Sur le plan nutritionnel, le saindoux contient environ 45 % d’acides gras mono-insaturés et 40 % d’acides gras saturés, principalement de l’acide palmitique, qui peut être délétère en excès. Son intérêt nutritionnel est donc limité.

En pratique : il est préférable de ne pas en abuser au quotidien. Réservé aux recettes traditionnelles, il supporte la cuisson jusqu’à 200°C.

Le suif de bœuf, à éviter

Le suif de bœuf, autrefois utilisé dans la cuisine et la fabrication de produits cosmétiques ou pour l’alimentation animale, est riche en acides gras saturés à longue chaîne. Sa consommation n’a pas d’intérêt pour la santé.
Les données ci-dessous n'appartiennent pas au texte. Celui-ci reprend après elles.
import Literature.AlgebraicTopology.SingularHomology.CircleIntegralCocycle
import Literature.AlgebraicTopology.SingularHomology.RelativeCapProduct
import Literature.AlgebraicTopology.FundamentalGroup.PathSegment
import HarnessLib

/-!
# Circle-valued maps: the winding functional `H₁(X; ℤ) → ℤ` and its computation from local lifts

A. Hatcher, *Algebraic Topology* (2002), §3.1 p. 198 (`H¹(X; ℤ) = Hom(H₁(X), ℤ)`, the Kronecker
pairing) with Thm. 1.7 / Prop. 1.30 (lifting through `ℝ → S¹`): a continuous map
`φ : X → S¹ = ℝ/ℤ` defines the class `φ^* θ ∈ H¹(X; ℤ)` (`θ = [ϑ]` the integral generator of
`H¹(ℝ/ℤ)`, `CircleIntegralCocycle.lean`), hence the **winding functional**
`W_φ = ⟨φ^* θ, ·⟩ : H₁(X; ℤ) → ℤ`; on the Hurewicz class of a loop `γ` its value is the DEGREE of
`φ ∘ γ`, i.e. the increment `Λ(1) − Λ(0)` of any lift `Λ` of `φ ∘ γ` through `ℝ → ℝ/ℤ`
(`windingFunctional_loopClass`).  Consequences used by the de Rham side of the tree (closed
`1`-forms `dF` glued from local real lifts `F` of `φ`; `Literature/Geometry/Symplectic`,
Legendrian realisation of homologically essential page curves): the winding of `φ` along a loop
only depends on the homology class of the loop and is additive in it, and it is COMPUTED piece by
piece from local lifts (`windAlong_eq_sum_of_lifts`: if `γ[t_k, t_{k+1}]` lies in a set on which
`φ = F_k mod 1` with `F_k` continuous there, the winding is `Σ_k (F_k(γ t_{k+1}) − F_k(γ t_k))`).

* `liftIncrement p = p̂(1) − p̂(0)` for a path `p` of `ℝ/ℤ` (`p̂ = pathLift p`), computed by ANY
  continuous lift (`liftIncrement_eq_of_lift`, uniqueness of lifts), an integer for loops
  (`liftIncrement_loop`), on segments `liftIncrement (p[s, t]) = p̂(t) − p̂(s)`
  (`liftIncrement_segment`), telescoping over partitions (`liftIncrement_eq_sum_segment`);
* `windAlong φ γ = liftIncrement (φ ∘ γ)`; `windingFunctional φ = ⟨φ^*θ, ·⟩`;
* **`windingFunctional_loopClass`**: `W_φ (h γ) = windAlong φ γ` for every loop `γ`; hence
  `windAlong_eq_of_loopClass_eq`, `windAlong_eq_sum_of_loopClass_eq_sum` (homology invariance and
  additivity of the winding of loops);
* `windAlong_eq_of_lift`, `windAlong_segment_eq_of_lift`, **`windAlong_eq_sum_of_lifts`**:
  computation from (local) real lifts.

Everything is proved; no named facts.

## References
* A. Hatcher, *Algebraic Topology*, CUP 2002, Thm. 1.7, Prop. 1.30, §3.1 p. 191 (evaluation of a
  cocycle on a cycle), p. 198. [HatcherAT2002]
-/

noncomputable section

open Set CategoryTheory

namespace Literature.AlgebraicTopology.SingularHomology

open SingularSimplex singularChainComplex singularCochainComplex HurewiczProof
open Literature.AlgebraicTopology.FundamentalGroup.PathSegment (segment segment_apply)

/-! ### The lift increment of a path of `ℝ/ℤ` -/

section Increment

variable {a b : UnitAddCircle}

/-- **The lift increment** `p̂(1) − p̂(0)` of a path `p` of `ℝ/ℤ` (`p̂` its lift through
`ℝ → ℝ/ℤ` from `[0, 1)`); for a loop, its degree. [cite: HatcherAT2002, Thm. 1.7] -/
def liftIncrement (p : Path a b) : ℝ := pathLift p 1 - pathLift p 0

/-- **Any continuous lift computes the increment** (uniqueness of lifts up to an integer
translation). [cite: HatcherAT2002, Prop. 1.30] -/
theorem liftIncrement_eq_of_lift (p : Path a b) (G : C(unitInterval, ℝ))
    (hG : ∀ t, ((G t : ℝ) : UnitAddCircle) = p t) : liftIncrement p = G 1 - G 0 := by
  have h0 : ((circleRep a : ℝ) : UnitAddCircle) = ((G 0 : ℝ) : UnitAddCircle) := by
    rw [hG 0, p.source, coe_circleRep]
  obtain ⟨k, hk⟩ := exists_int_eq_sub_of_coe_eq h0
  set G' : C(unitInterval, ℝ) := ⟨fun t => G t + k, G.continuous.add continuous_const⟩ with hG'def
  have hG' : G' = pathLift p := eq_pathLift G' (fun t => by
      show (((G t + k : ℝ)) : UnitAddCircle) = p t
      rw [coe_add_intCast, hG t]) (by show G 0 + k = circleRep a; rw [hk])
  rw [liftIncrement, ← hG']
  show (G 1 + k) - (G 0 + k) = G 1 - G 0
  ring

/-- **The increment of a loop is an integer**, namely `⌊p̂(1)⌋` (the lift starts in `[0, 1)`).
[cite: HatcherAT2002, Thm. 1.7] -/
theorem liftIncrement_loop (p : Path a a) : liftIncrement p = ⌊pathLift p 1⌋ := by
  have h1 : ((pathLift p 1 : ℝ) : UnitAddCircle) = ((circleRep a : ℝ) : UnitAddCircle) := by
    rw [coe_pathLift, p.target, coe_circleRep]
  obtain ⟨k, hk⟩ := exists_int_eq_sub_of_coe_eq h1
  rw [liftIncrement, pathLift_zero, hk, Int.floor_add_intCast, floor_circleRep]
  push_cast
  ring

/-- The increment of a loop is the value of the winding cochain on its singular simplex.
[cite: HatcherAT2002, Thm. 1.7] -/
theorem liftIncrement_loop_eq_windingCochain (p : Path a a) :
    liftIncrement p = windingCochain (ofPath p) := by
  rw [liftIncrement_loop, windingCochain_eq, pathLift_congr (toPath_ofPath_apply p)]

/-- **The increment on a segment**: `liftIncrement (p[s, t]) = p̂(t) − p̂(s)` for `s, t ∈ [0, 1]`
(the reparametrised lift is a lift of the segment). [cite: HatcherAT2002, Prop. 1.30] -/
theorem liftIncrement_segment (p : Path a b) (s t : unitInterval) :
    liftIncrement (segment p s t) = pathLift p t - pathLift p s := by
  set G : C(unitInterval, ℝ) :=
    ⟨fun u => pathLift p (projIcc 0 1 zero_le_one ((s : ℝ) + ((t : ℝ) - s) * u)),
      (pathLift p).continuous.comp (continuous_projIcc.comp (by fun_prop))⟩ with hGdef
  have hG : ∀ u, ((G u : ℝ) : UnitAddCircle) = segment p s t u := fun u => by
    show (((pathLift p (projIcc 0 1 zero_le_one ((s : ℝ) + ((t : ℝ) - s) * u))) : ℝ) :
        UnitAddCircle) = _
    rw [coe_pathLift, segment_apply]
    rfl
  rw [liftIncrement_eq_of_lift _ G hG]
  show pathLift p (projIcc 0 1 zero_le_one ((s : ℝ) + ((t : ℝ) - s) * (1 : unitInterval))) -
      pathLift p (projIcc 0 1 zero_le_one ((s : ℝ) + ((t : ℝ) - s) * (0 : unitInterval))) = _
  have e1 : projIcc 0 1 zero_le_one ((s : ℝ) + ((t : ℝ) - s) * (1 : unitInterval)) = t := by
    rw [Set.Icc.coe_one, mul_one, add_sub_cancel, projIcc_val zero_le_one t]
  have e0 : projIcc 0 1 zero_le_one ((s : ℝ) + ((t : ℝ) - s) * (0 : unitInterval)) = s := by
    rw [Set.Icc.coe_zero, mul_zero, add_zero, projIcc_val zero_le_one s]
  rw [e1, e0]

/-- **Telescoping over a partition**: for `t₀ = 0, t₁, …, tₙ = 1` in `[0, 1]`,
`liftIncrement p = Σ_k liftIncrement (p[t_k, t_{k+1}])`. [cite: HatcherAT2002, Prop. 1.30] -/
theorem liftIncrement_eq_sum_segment (p : Path a b) {n : ℕ} (t : Fin (n + 1) → unitInterval)
    (ht0 : t 0 = 0) (htn : t (Fin.last n) = 1) :
    liftIncrement p = ∑ k : Fin n, liftIncrement (segment p (t k.castSucc) (t k.succ)) := by
  set T : ℕ → ℝ := fun i => if h : i < n + 1 then pathLift p (t ⟨i, h⟩) else 0 with hT
  have hTk : ∀ k : Fin (n + 1), pathLift p (t k) = T k := fun k => by
    simp only [hT, dif_pos k.2]
  have hsum : ∑ k : Fin n, liftIncrement (segment p (t k.castSucc) (t k.succ)) =
      ∑ i ∈ Finset.range n, (T (i + 1) - T i) := by
    rw [← Fin.sum_univ_eq_sum_range (fun i => T (i + 1) - T i) n]
    refine Finset.sum_congr rfl fun k _ => ?_
    rw [liftIncrement_segment, hTk, hTk]
    rfl
  rw [hsum, Finset.sum_range_sub, liftIncrement]
  have h1 : T n = pathLift p 1 := by rw [← htn, hTk]; rfl
  have h0 : T 0 = pathLift p 0 := by rw [← ht0, hTk]; rfl
  rw [h1, h0]

end Increment

/-! ### The winding of a circle-valued map along a path, and the winding functional -/

section Winding

variable {X : Type} [TopologicalSpace X]

/-- **The winding of `φ : X → ℝ/ℤ` along a path `γ`**: the lift increment of `φ ∘ γ` (a real
number; an integer when `γ` is a loop). [cite: HatcherAT2002, Thm. 1.7] -/
def windAlong (φ : C(X, UnitAddCircle)) {x y : X} (γ : Path x y) : ℝ :=
  liftIncrement (γ.map φ.continuous)

/-- **The winding functional** `W_φ = ⟨φ^* θ, ·⟩ : H₁(X; ℤ) → ℤ` of a circle-valued map (the
Kronecker pairing with the pulled-back generator of `H¹(ℝ/ℤ; ℤ)`).
[cite: HatcherAT2002, §3.1 p. 198] -/
def windingFunctional (φ : C(X, UnitAddCircle)) : singularHomology ℤ ℤ X 1 →ₗ[ℤ] ℤ :=
  kroneckerPairing ℤ ℤ X 1 (singularCohomology.map ℤ ℤ φ 1 (circleClass ℤ))

/-- **`⟨θ, h(p)⟩ = ϑ(p)`**: the generator of `H¹(ℝ/ℤ; ℤ)` evaluated on the Hurewicz class of a
loop `p` of `ℝ/ℤ` is the winding cochain of `p` (evaluation of a cocycle on a one-simplex cycle).
[cite: HatcherAT2002, §3.1 p. 191] -/
theorem kroneckerPairing_circleClass_loopClass {a : UnitAddCircle} (p : Path a a) :
    kroneckerPairing ℤ ℤ UnitAddCircle 1 (circleClass ℤ) (loopClass ℤ ℤ (1 : ℤ) p) =
      windingCochain (ofPath p) := by
  set K := singularChainComplex ℤ ℤ UnitAddCircle
  have hz : K.d 1 0 (single (R := ℤ) (ofPath p) (1 : ℤ)) = 0 := by
    rw [d_single_ofPath, sub_self]
  let zc : cycles ℤ ℤ UnitAddCircle 1 := K.cyclesMk (single (R := ℤ) (ofPath p) (1 : ℤ)) 0 (by simp) hz
  have hzc : iCycles ℤ ℤ UnitAddCircle 1 zc =
      ∑ i ∈ (Finset.univ : Finset Unit), single (R := ℤ) ((fun _ : Unit => ofPath p) i)
        ((fun _ : Unit => (1 : ℤ)) i) := by
    rw [Finset.univ_unique, Finset.sum_singleton]
    exact K.i_cyclesMk _ 0 (by simp) hz
  have hcls : loopClass ℤ ℤ (1 : ℤ) p = K.homologyπ 1 zc :=
    homologyCls_eq_homologyπ_cyclesMk _ _ 0 (by simp) hz
  rw [hcls, circleClass, kroneckerPairing_π_single Finset.univ (fun _ : Unit => ofPath p)
    (fun _ : Unit => (1 : ℤ)) (circleCocycle ℤ) zc hzc, Finset.univ_unique, Finset.sum_singleton,
    iCocycles_circleCocycle, circleCochain_apply, smul_eq_mul, mul_one, Int.cast_id]

/-- **The winding functional on the class of a loop is the winding**:
`W_φ (h γ) = windAlong φ γ` (naturality of the Kronecker pairing and of the Hurewicz class, then
`⟨θ, h(φ ∘ γ)⟩ = ϑ(φ ∘ γ) = ` lift increment). [cite: HatcherAT2002, §3.1 p. 198] -/
theorem windingFunctional_loopClass (φ : C(X, UnitAddCircle)) {x : X} (γ : Path x x) :
    (windingFunctional φ (loopClass ℤ ℤ (1 : ℤ) γ) : ℝ) = windAlong φ γ := by
  rw [windingFunctional, kroneckerPairing_map, map_loopClass,
    kroneckerPairing_circleClass_loopClass, windAlong, liftIncrement_loop_eq_windingCochain]

/-- The winding of a loop is an integer. [cite: HatcherAT2002, Thm. 1.7] -/
theorem exists_int_windAlong (φ : C(X, UnitAddCircle)) {x : X} (γ : Path x x) :
    ∃ k : ℤ, windAlong φ γ = k :=
  ⟨_, (windingFunctional_loopClass φ γ).symm⟩

/-- **Homologous loops have the same winding.** [cite: HatcherAT2002, §3.1 p. 198] -/
theorem windAlong_eq_of_loopClass_eq (φ : C(X, UnitAddCircle)) {x y : X} {γ : Path x x}
    {γ' : Path y y} (h : loopClass ℤ ℤ (1 : ℤ) γ = loopClass ℤ ℤ (1 : ℤ) γ') :
    windAlong φ γ = windAlong φ γ' := by
  rw [← windingFunctional_loopClass, ← windingFunctional_loopClass, h]

/-- **Additivity in homology**: if `h(γ) = Σ_i n_i h(γ_i)` in `H₁(X; ℤ)` then
`windAlong φ γ = Σ_i n_i windAlong φ γ_i`. [cite: HatcherAT2002, §3.1 p. 198] -/
theorem windAlong_eq_sum_of_loopClass_eq_sum (φ : C(X, UnitAddCircle)) {x : X} (γ : Path x x)
    {ι : Type*} (s : Finset ι) (y : ι → X) (δ : ∀ i, Path (y i) (y i)) (n : ι → ℤ)
    (h : loopClass ℤ ℤ (1 : ℤ) γ = ∑ i ∈ s, n i • loopClass ℤ ℤ (1 : ℤ) (δ i)) :
    windAlong φ γ = ∑ i ∈ s, (n i : ℝ) * windAlong φ (δ i) := by
  rw [← windingFunctional_loopClass, h, map_sum, Int.cast_sum]
  refine Finset.sum_congr rfl fun i _ => ?_
  rw [map_zsmul, zsmul_eq_mul, Int.cast_mul, Int.cast_id, windingFunctional_loopClass]

/-- A homologically trivial loop has winding zero. [cite: HatcherAT2002, §3.1 p. 198] -/
theorem windAlong_eq_zero_of_loopClass_eq_zero (φ : C(X, UnitAddCircle)) {x : X} {γ : Path x x}
    (h : loopClass ℤ ℤ (1 : ℤ) γ = 0) : windAlong φ γ = 0 := by
  rw [← windingFunctional_loopClass, h, map_zero, Int.cast_zero]

/-! ### Computation from real lifts -/

/-- **A real lift along the path computes the winding**: if `F` is continuous on a set `S`
containing the path and `φ = F mod 1` on `S`, then `windAlong φ γ = F(γ 1) − F(γ 0)`.
[cite: HatcherAT2002, Prop. 1.30] -/
theorem windAlong_eq_of_lift (φ : C(X, UnitAddCircle)) {x y : X} (γ : Path x y) {S : Set X}
    {F : X → ℝ} (hF : ContinuousOn F S) (hφ : ∀ z ∈ S, ((F z : ℝ) : UnitAddCircle) = φ z)
    (hγ : ∀ t, γ t ∈ S) : windAlong φ γ = F y - F x := by
  have hc : Continuous fun t => F (γ t) :=
    hF.comp_continuous γ.continuous hγ
  rw [windAlong, liftIncrement_eq_of_lift _ ⟨fun t => F (γ t), hc⟩ fun t => ?_]
  · show F (γ 1) - F (γ 0) = F y - F x
    rw [γ.target, γ.source]
  · show ((F (γ t) : ℝ) : UnitAddCircle) = φ (γ t)
    exact hφ _ (hγ t)

/-- The same for a segment `γ[s, t]` of a path lying in `S`. [cite: HatcherAT2002, Prop. 1.30] -/
theorem windAlong_segment_eq_of_lift (φ : C(X, UnitAddCircle)) {x y : X} (γ : Path x y)
    (s t : unitInterval) {S : Set X} {F : X → ℝ} (hF : ContinuousOn F S)
    (hφ : ∀ z ∈ S, ((F z : ℝ) : UnitAddCircle) = φ z)
    (hγ : ∀ u : unitInterval, γ.extend ((s : ℝ) + ((t : ℝ) - s) * u) ∈ S) :
    windAlong φ (segment γ s t) = F (γ t) - F (γ s) := by
  rw [windAlong_eq_of_lift φ (segment γ s t) hF hφ fun u => by rw [segment_apply]; exact hγ u,
    Path.extend_extends' γ t, Path.extend_extends' γ s]

/-- **Winding from local lifts over a partition.**  Let `t₀ = 0, …, tₙ = 1` in `[0, 1]`, and
suppose that for each `k < n` the piece `γ[t_k, t_{k+1}]` lies in a set `S_k` on which
`φ = F_k mod 1` with `F_k` continuous on `S_k`.  Then
`windAlong φ γ = Σ_k (F_k (γ t_{k+1}) − F_k (γ t_k))`. [cite: HatcherAT2002, Prop. 1.30] -/
theorem windAlong_eq_sum_of_lifts (φ : C(X, UnitAddCircle)) {x y : X} (γ : Path x y) {n : ℕ}
    (t : Fin (n + 1) → unitInterval) (ht0 : t 0 = 0) (htn : t (Fin.last n) = 1)
    (S : Fin n → Set X) (F : Fin n → X → ℝ) (hF : ∀ k, ContinuousOn (F k) (S k))
    (hφ : ∀ k, ∀ z ∈ S k, ((F k z : ℝ) : UnitAddCircle) = φ z)
    (hγ : ∀ (k : Fin n) (u : unitInterval),
      γ.extend ((t k.castSucc : ℝ) + ((t k.succ : ℝ) - t k.castSucc) * u) ∈ S k) :
    windAlong φ γ = ∑ k : Fin n, (F k (γ (t k.succ)) - F k (γ (t k.castSucc))) := by
  rw [windAlong, liftIncrement_eq_sum_segment _ t ht0 htn]
  refine Finset.sum_congr rfl fun k _ => ?_
  have e : segment (γ.map φ.continuous) (t k.castSucc) (t k.succ) =
      (segment γ (t k.castSucc) (t k.succ)).map φ.continuous := by
    ext u
    rfl
  rw [e]
  exact windAlong_segment_eq_of_lift φ γ _ _ (hF k) (hφ k) (hγ k)

end Winding

end Literature.AlgebraicTopology.SingularHomology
Il est souvent associé à des modes de consommation issus des réseaux sociaux, mais il n’a aucune place dans une alimentation équilibrée.

Les spécialistes recommandent de se méfier de cette graisse et de privilégier d’autres sources plus saines.

La graisse de canard, à utiliser avec parcimonie

La graisse de volaille, comme celle du canard ou de l’oie, possède un profil un peu plus intéressant que d’autres graisses animales. Elle contient environ 50 % d’acides gras mono-insaturés, similaires à ceux de l’huile d’olive, mais aussi 30 % d’acides gras saturés.

Elle supporte bien la cuisson jusqu’à 190°C et donne une saveur typique à des plats comme le confit ou le cassoulet. Cependant, elle doit être consommée avec modération, comme les autres graisses animales.

L’huile de coco, pour une touche exotique

Extraite de la pulpe de noix de coco, l’huile de coco est ferme à température ambiante à cause de sa forte teneur en acides gras saturés (90 %). La majorité de ces acides gras est l’acide laurique, qui pourrait ne pas être mauvais pour le cœur.

Elle est souvent utilisée dans la pâtisserie vegan ou pour la cuisson de viandes, poissons ou légumes. Elle supporte mieux la chaleur que le beurre et apporte une saveur exotique, notamment dans les currys.

En pratique : elle n’offre pas d’atouts majeurs, si ce n’est sa capacité à mieux supporter la cuisson et sa saveur originale. Il est préférable de choisir une version vierge et bio.

Quantités recommandées de matières grasses

Les lipides devraient représenter entre 35 et 40 % des apports énergétiques quotidiens. Pour une personne consommant 2 000 kcal par jour, cela correspond à environ 78 à 89 g de matières grasses, incluant celles des aliments et celles ajoutées en cuisine.

En France, la moyenne est d’environ 38 % des apports énergétiques, ce qui est considéré comme optimal. Cependant, il manque souvent dans notre régime des oméga 3, présents dans certains poissons gras, huiles de colza et de noix.

Il est aussi important de limiter les graisses saturées, présentes dans la charcuterie et les viennoiseries, ainsi que les fritures, qui peuvent dégrader la qualité des lipides et rendre leur digestion plus difficile.

Selon le biochimiste Pr Philippe Legrand, ces recommandations visent à équilibrer la consommation de matières grasses tout en évitant les excès.